Navigating the pandemic imaginatively

2022 HIGHLIGHTS

Montreal-led global study helps explain vaccination rates and hesitancy

A Montreal-led international survey of global attitudes around the COVID-19 pandemic is looking closely at what drives people to become vaccinated against the virus and what motivates those who are still avoiding it.

“The largest drivers behind people getting vaccinated are all altruistic,” says Simon Bacon, professor of health, kinesiology and applied physiology and one of the survey’s principal investigators. “There is a feeling that they are doing the right thing. In contrast, those who are unvaccinated are more concerned about the vaccine’s safety and efficacy and whether vaccination will allow them to go to events.”

The data shows that coercive methods to increase vaccination rates, such as vaccine passports, are generally popular in Canada. However, they may not be as effective at boosting vaccination rates because they don’t counter fears that the vaccine is either ineffective or unsafe.

COVID-19 is not influenza but offers lessons on beating it

In a paper published in the journal Frontiers in Public Health, two Concordia researchers and their colleagues showed the number of flu cases in Canada, the United States, Australia and Brazil dropped significantly in 2020-21 — thanks to COVID-19. The authors found a clear relationship between the implementation of COVID-mitigation measures, such as hand-washing, masking and social distancing, and a decline in the spread of the annual flu in the northern hemisphere.

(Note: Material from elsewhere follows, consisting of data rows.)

import Summits.HodgeConjecture.HodgeConjecture.Theorems.Ring2AbelianAllAndreWeightPairing
import Summits.HodgeConjecture.HodgeConjecture.Theorems.Ring2AbelianAllAndreSquarePencilEndomorphisms
import Literature.AlgebraicGeometry.Motives.AbelianVarietyProduct
import Mathlib.LinearAlgebra.Lagrange
import HarnessLib

/-!
# Ring 2 · sub-cell AbelianAll (ALL ABELIAN VARIETIES), André axis, part XXXVII-c — THE TOP LERAY PIECE OF THE FIBRE SQUARE:
# the square `𝒳 ×_S 𝒳` carries the fibrewise multiplication `θ₁ θ₂` (charted by `[N]` on `A × A`), so the weight package applies to it;
# a TOP-WEIGHT class of the square is DETERMINED BY ONE FIBRE; top-weight classes split into `θ₁`-BI-WEIGHTS (Lagrange in `θ₁^*`);
# (each bi-weight component a polynomial in `θ₁^*`, hence algebraic when the class is)

HONEST FRAMING (page 1, verbatim): **research route, not a corollary; conditional on HC_CM plus one named
minimal statement.** Cell line: research route conditional on HC_CM; not a corollary; Q11.4-sentence-2
already refuted in dim ≥ 3. Nothing in this file proves a case of the Hodge conjecture for an abelian variety; `HC_CM` does not occur in
this file; item `Theses.RankFourFaces.CMToAbelian` (stmt-16267) OPEN and not closed here. Seat `pub-hodge-ring2-ab-andre-2`, gen 29;
brief (iii). Part XXXVII derives the middle relative Lefschetz block (ρ) of ring2-b05's `B⋆(𝒳)` assembly from the fibre square by weights.

## What is proved (theorems only; no definition, no named fact, no sorry; `HC_CM` absent)

Setting: `f : 𝒳 ⟶ S` a compact pencil of abelian `d`-folds, `ν` an `S`-endomorphism charted by `N · 𝟙_A` on every fibre (`N ≥ 2`),
`θ₁, θ₂` the partial multiplications of the square `𝒴 = 𝒳 ×_S 𝒳 ⟶ S` (part XXXVII-b: `θ₁ ≫ a = a ≫ ν`, `θ₁ ≫ b = b`, `θ₂ ≫ a = a`,
`θ₂ ≫ b = b ≫ ν`), a point `t`.

* §1 `nsmul_id_prod_hom` — multiplication by `N` on a product abelian variety is `[N] × [N]` (preadditivity).
* §2 **`exists_square_chart`** — THE SQUARE CARRIES A FIBREWISE MULTIPLICATION: `θ₁ θ₂` restricts on EVERY fibre `Y_s ≅ X_s × X_s ≅ A × A`
  to an endomorphism charted by `N · 𝟙_{A × A}`. Hence the whole weight package of parts XXV–XXXVII-a applies to the compact pencil
  `𝒴 ⟶ S` of abelian `2d`-folds (part XXXIII-b `isCompactAbelianPencil_square`) with the datum `θ₁ θ₂`.
* §3 (any compact pencil with a fibrewise multiplication) **`eq_zero_of_topWeight_of_map_fiberι_eq_zero` — A TOP-WEIGHT CLASS IS
  DETERMINED BY ONE FIBRE**: `ν^* D = N^{k+2} D` and `j_t^* D = 0` imply `D = 0` (part XXXVI-b: `e₀ D = D`, `e₀|_{ker j_t^*} = 0`).
* §4 (linear algebra) `aeval_apply_of_comm` (transport of `p(T)` along an intertwiner); **`aeval_prod_squareEndo_fst_eq_zero_of_topWeight`** —
  on a top-weight class `D ∈ Hᵐ(𝒴)` (`(θ₁θ₂)^* D = Nᵐ D`), `∏_{u=0}^{m} (θ₁^* − Nᵘ) D = 0` (restrict to `Y_t`, where `θ₁` is `ν_t × 1` with
  Künneth eigenvalues `Nᵘ`, part XXXVII-b; the polynomial in `θ₁^*` of `D` is again of top weight, so §3 applies);
  **`exists_biweight_decomposition`** — hence `D = Σ_{u ≤ m} D_u` with `θ₁^* D_u = Nᵘ D_u`, `(θ₁θ₂)^* D_u = Nᵐ D_u` (so `θ₂^* D_u = N^{m-u} D_u`),
  each `D_u` a polynomial in `θ₁^*` applied to `D` (Lagrange interpolation, Mathlib `Lagrange.basis`), hence ALGEBRAIC when `D` is;
* `aeval_map_mem_algebraicClasses` — polynomials in `θ^*` preserve algebraic classes (pull-backs are algebraic correspondences).
The degrees `θ_{1*} 1 = θ_{2*} 1 = N^{2d} · 1` and the selection rules of relative correspondences follow in part XXXVII-d.

## Honest status

Per-pencil statements for a GIVEN fibrewise multiplication (θ∀ displayed); no node; nothing minimal; N104 untouched. Consumers: parts
XXXVII-d…f (selection rules of relative correspondences; the middle block).

References: DeningerMurre1991 (Thm. 3.1); Kunnemann1993 (§2, Thm. 3.1); Kleiman1968AlgebraicCycles (§1.3 p. 374); MumfordAV1970 (§19);
HatcherAT2002 (§3.2 Thm. 3.15, §3.3 Prop. 3.38); Fulton1998 (Thm. 6.2 (a)); FultonYoungTableaux1997 (App. B §B.1 (5)–(7)).
-/

noncomputable section

set_option linter.dupNamespace false

namespace Summit.HodgeConjecture.HodgeConjecture.Ring2.AbelianAll

open CategoryTheory CategoryTheory.Limits AlgebraicGeometry MonoidalCategory CartesianMonoidalCategory
open Literature.AlgebraicGeometry Literature.AlgebraicGeometry.Motives
open Literature.AlgebraicGeometry.HodgeTheory
open Literature.AlgebraicTopology.SingularHomology (singularCohomology cupProduct cupProduct_map cupProduct_one cupPairing cupPairing_apply
  cupPairing_flip cupProduct_gradedComm_holds singularCohomologyZeroEquiv singularCohomologyZeroEquiv_one)
open Summit.HodgeConjecture.HodgeConjecture.Theorems (deg_fiberGysin_aux)

/-! ## §1 Multiplication by `N` on a product abelian variety -/

/-- **`N · 𝟙_{A × B} = [N]_A × [N]_B`** on the underlying scheme (composition of homomorphisms of abelian varieties is biadditive, and a
morphism to a product is determined by its projections). [cite: MumfordAV1970, §19] -/
theorem nsmul_id_prod_hom (A B : AbelianVariety ℂ) (N : ℕ) :
    (N • 𝟙 (A.prod B)).hom.hom.hom = ((N • 𝟙 A).hom.hom.hom ⊗ₘ (N • 𝟙 B).hom.hom.hom : A.X ⊗ B.X ⟶ A.X ⊗ B.X) := by
  have h₁ : (N • 𝟙 (A.prod B)) ≫ AbelianVariety.fst A B = AbelianVariety.fst A B ≫ (N • 𝟙 A) := by
    rw [Preadditive.nsmul_comp, Category.id_comp, Preadditive.comp_nsmul, Category.comp_id]
  have h₂ : (N • 𝟙 (A.prod B)) ≫ AbelianVariety.snd A B = AbelianVariety.snd A B ≫ (N • 𝟙 B) := by
    rw [Preadditive.nsmul_comp, Category.id_comp, Preadditive.comp_nsmul, Category.comp_id]
  have h₁' : ((N • 𝟙 (A.prod B)).hom.hom.hom : A.X ⊗ B.X ⟶ A.X ⊗ B.X) ≫ fst A.X B.X =
      fst A.X B.X ≫ (N • 𝟙 A).hom.hom.hom := congrArg (fun φ => φ.hom.hom.hom) h₁
  have h₂' : ((N • 𝟙 (A.prod B)).hom.hom.hom : A.X ⊗ B.X ⟶ A.X ⊗ B.X) ≫ snd A.X B.X =
      snd A.X B.X ≫ (N • 𝟙 B).hom.hom.hom := congrArg (fun φ => φ.hom.hom.hom) h₂
  exact CartesianMonoidalCategory.hom_ext ((N • 𝟙 (A.prod B)).hom.hom.hom : A.X ⊗ B.X ⟶ A.X ⊗ B.X) _
    (h₁'.trans (tensorHom_fst _ _).symm) (h₂'.trans (tensorHom_snd _ _).symm)

variable {𝒳 S : SchemeOver ℂ} {d : ℕ} {f : 𝒳 ⟶ S}

/-- `𝒴` — the fibre square `𝒳 ×_S 𝒳` (display notation for the tree's `familyPullback f f`). -/
local notation3 (prettyPrint := false) "𝒴[" f "]" => familyPullback f f
/-- `𝐚` — the first projection `𝒳 ×_S 𝒳 ⟶ 𝒳`. -/
local notation3 (prettyPrint := false) "𝐚[" f "]" => familyPullback.fst f f
/-- `𝐛` — the second projection `𝒳 ×_S 𝒳 ⟶ 𝒳` (the pencil structure of the square is `𝐛 ≫ f`). -/
local notation3 (prettyPrint := false) "𝐛[" f "]" => familyPullback.snd f f

/-! ## §2 The square carries a fibrewise multiplication: `θ₁ θ₂` is charted by `[N]` on `A × A` -/

/-- **THE FIBREWISE MULTIPLICATION OF THE SQUARE.** For `ν ≫ f = f` charted by `N · 𝟙_A` on every fibre and the partial multiplications
`θ₁ = ν ×_S 1`, `θ₂ = 1 ×_S ν` of `𝒴 = 𝒳 ×_S 𝒳`: at every point `s` the composite `θ₁ θ₂` restricts on `Y_s` to an endomorphism charted by
`N · 𝟙_{A × A}` under `A × A ≅ X_s × X_s ≅ Y_s` (part XXXIII-b's iso; part XXXVII-b's charts `ν_s × 1`, `1 × ν_s`; §1). This is EXACTLY the
hypothesis `hθ` of the weight package (parts XXV–XXXVII-a) for the compact pencil `𝒴 ⟶ S` of abelian `2d`-folds.
[cite: MumfordAV1970, §19] [cite: Hartshorne1977, II §3 (base extension)] -/
theorem exists_square_chart (ν : 𝒳 ⟶ 𝒳) (hν : ν ≫ f = f) (N : ℕ)
    (hθ : ∀ s : ComplexPoints S, ∃ (νs : fiberOver f s ⟶ fiberOver f s) (A : AbelianVariety ℂ) (e : A.X ≅ fiberOver f s),
      νs ≫ fiberι f s = fiberι f s ≫ ν ∧ e.hom ≫ νs = (N • 𝟙 A).hom.hom.hom ≫ e.hom)
    {θ₁ θ₂ : 𝒴[f] ⟶ 𝒴[f]} (h1a : θ₁ ≫ 𝐚[f] = 𝐚[f] ≫ ν) (h1b : θ₁ ≫ 𝐛[f] = 𝐛[f])
    (h2a : θ₂ ≫ 𝐚[f] = 𝐚[f]) (h2b : θ₂ ≫ 𝐛[f] = 𝐛[f] ≫ ν) [IsSeparated S.hom] (s : ComplexPoints S) :
    ∃ (νs : fiberOver (𝐛[f] ≫ f) s ⟶ fiberOver (𝐛[f] ≫ f) s) (B : AbelianVariety ℂ) (eB : B.X ≅ fiberOver (𝐛[f] ≫ f) s),
      νs ≫ fiberι (𝐛[f] ≫ f) s = fiberι (𝐛[f] ≫ f) s ≫ (θ₁ ≫ θ₂) ∧ eB.hom ≫ νs = (N • 𝟙 B).hom.hom.hom ≫ eB.hom := by
  obtain ⟨νsX, A, e, hνsX, he⟩ := hθ s
  obtain ⟨E, hEa, hEb⟩ := exists_fiberOver_familyPullback_iso f f s
  have hθ₁g : θ₁ ≫ (𝐛[f] ≫ f) = 𝐛[f] ≫ f := by rw [← Category.assoc, h1b]
  have hθ₂g : θ₂ ≫ (𝐛[f] ≫ f) = 𝐛[f] ≫ f := squareEndo_comp_eq hν h2b
  obtain ⟨θ1s, hθ1s⟩ := exists_fiberEndo_restrict θ₁ hθ₁g s
  obtain ⟨θ2s, hθ2s⟩ := exists_fiberEndo_restrict θ₂ hθ₂g s
  have c1 := squareEndo_fst_chart s ν h1a h1b E hEa hEb νsX hνsX θ1s hθ1s
  have c2 := squareEndo_snd_chart s ν h2a h2b E hEa hEb νsX hνsX θ2s hθ2s
  refine ⟨θ1s ≫ θ2s, A.prod A, tensorIso e e ≪≫ E, ?_, ?_⟩
  · rw [Category.assoc, hθ2s, ← Category.assoc, hθ1s, Category.assoc]
  · have hN : ((N • 𝟙 (A.prod A)).hom.hom.hom : A.X ⊗ A.X ⟶ A.X ⊗ A.X) ≫ (tensorIso e e ≪≫ E).hom =
        ((N • 𝟙 A).hom.hom.hom ⊗ₘ (N • 𝟙 A).hom.hom.hom) ≫ (e.hom ⊗ₘ e.hom) ≫ E.hom := by
      rw [nsmul_id_prod_hom, Iso.trans_hom, tensorIso_hom]; rfl
    calc (tensorIso e e ≪≫ E).hom ≫ θ1s ≫ θ2s = (e.hom ⊗ₘ e.hom) ≫ (E.hom ≫ θ1s) ≫ θ2s := by
          simp only [Iso.trans_hom, tensorIso_hom, Category.assoc]
      _ = (e.hom ⊗ₘ e.hom) ≫ ((νsX ▷ fiberOver f s) ≫ (fiberOver f s ◁ νsX)) ≫ E.hom := by
          rw [c1, Category.assoc, c2]; simp only [Category.assoc]
      _ = ((e.hom ≫ νsX) ⊗ₘ (e.hom ≫ νsX)) ≫ E.hom := by
          rw [← MonoidalCategory.tensorHom_def, ← Category.assoc, MonoidalCategory.tensorHom_comp_tensorHom]
      _ = (((N • 𝟙 A).hom.hom.hom ≫ e.hom) ⊗ₘ ((N • 𝟙 A).hom.hom.hom ≫ e.hom)) ≫ E.hom := by rw [he]
      _ = ((N • 𝟙 A).hom.hom.hom ⊗ₘ (N • 𝟙 A).hom.hom.hom) ≫ (e.hom ⊗ₘ e.hom) ≫ E.hom := by
          rw [← MonoidalCategory.tensorHom_comp_tensorHom, Category.assoc]
      _ = (N • 𝟙 (A.prod A)).hom.hom.hom ≫ (tensorIso e e ≪≫ E).hom := hN.symm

“We also observed that as COVID-19 cases went up and down in different ways, influenza was basically annulled across both the north and south hemispheres. That speaks volumes about how contagious COVID-19 is compared to influenza,” says Jovana Stojanovic, a postdoctoral fellow in health, kinesiology and applied physiology and the paper’s lead author.

Mitch Mitchell

Fine arts faculty and staff step up for students

Elaine Denis, a studio arts technician, worked with a team of faculty and staff over the summer to prepare five different take-home kits, designed for both in-person and remote-learning contexts, for nine sections of the Fibres and Material Practices program. Denis personally delivered half a dozen kits to students around Montreal and the Eastern Townships region in Quebec at the start of the fall 2021 term.

Mitch Mitchell, an interdisciplinary artist and associate professor of print media of studio arts, sought to figure out if there was a better, more efficient and costeffective way of producing a tabletop printmaking press for students during the university lockdown, since the on-campus presses were not available.

“I set out to redesign the press from the ground up,” he says. “The result is a far cheaper, smaller, lighter, more efficient and easy-to-make press than is commercially available — the only one available with its specs in Canada.”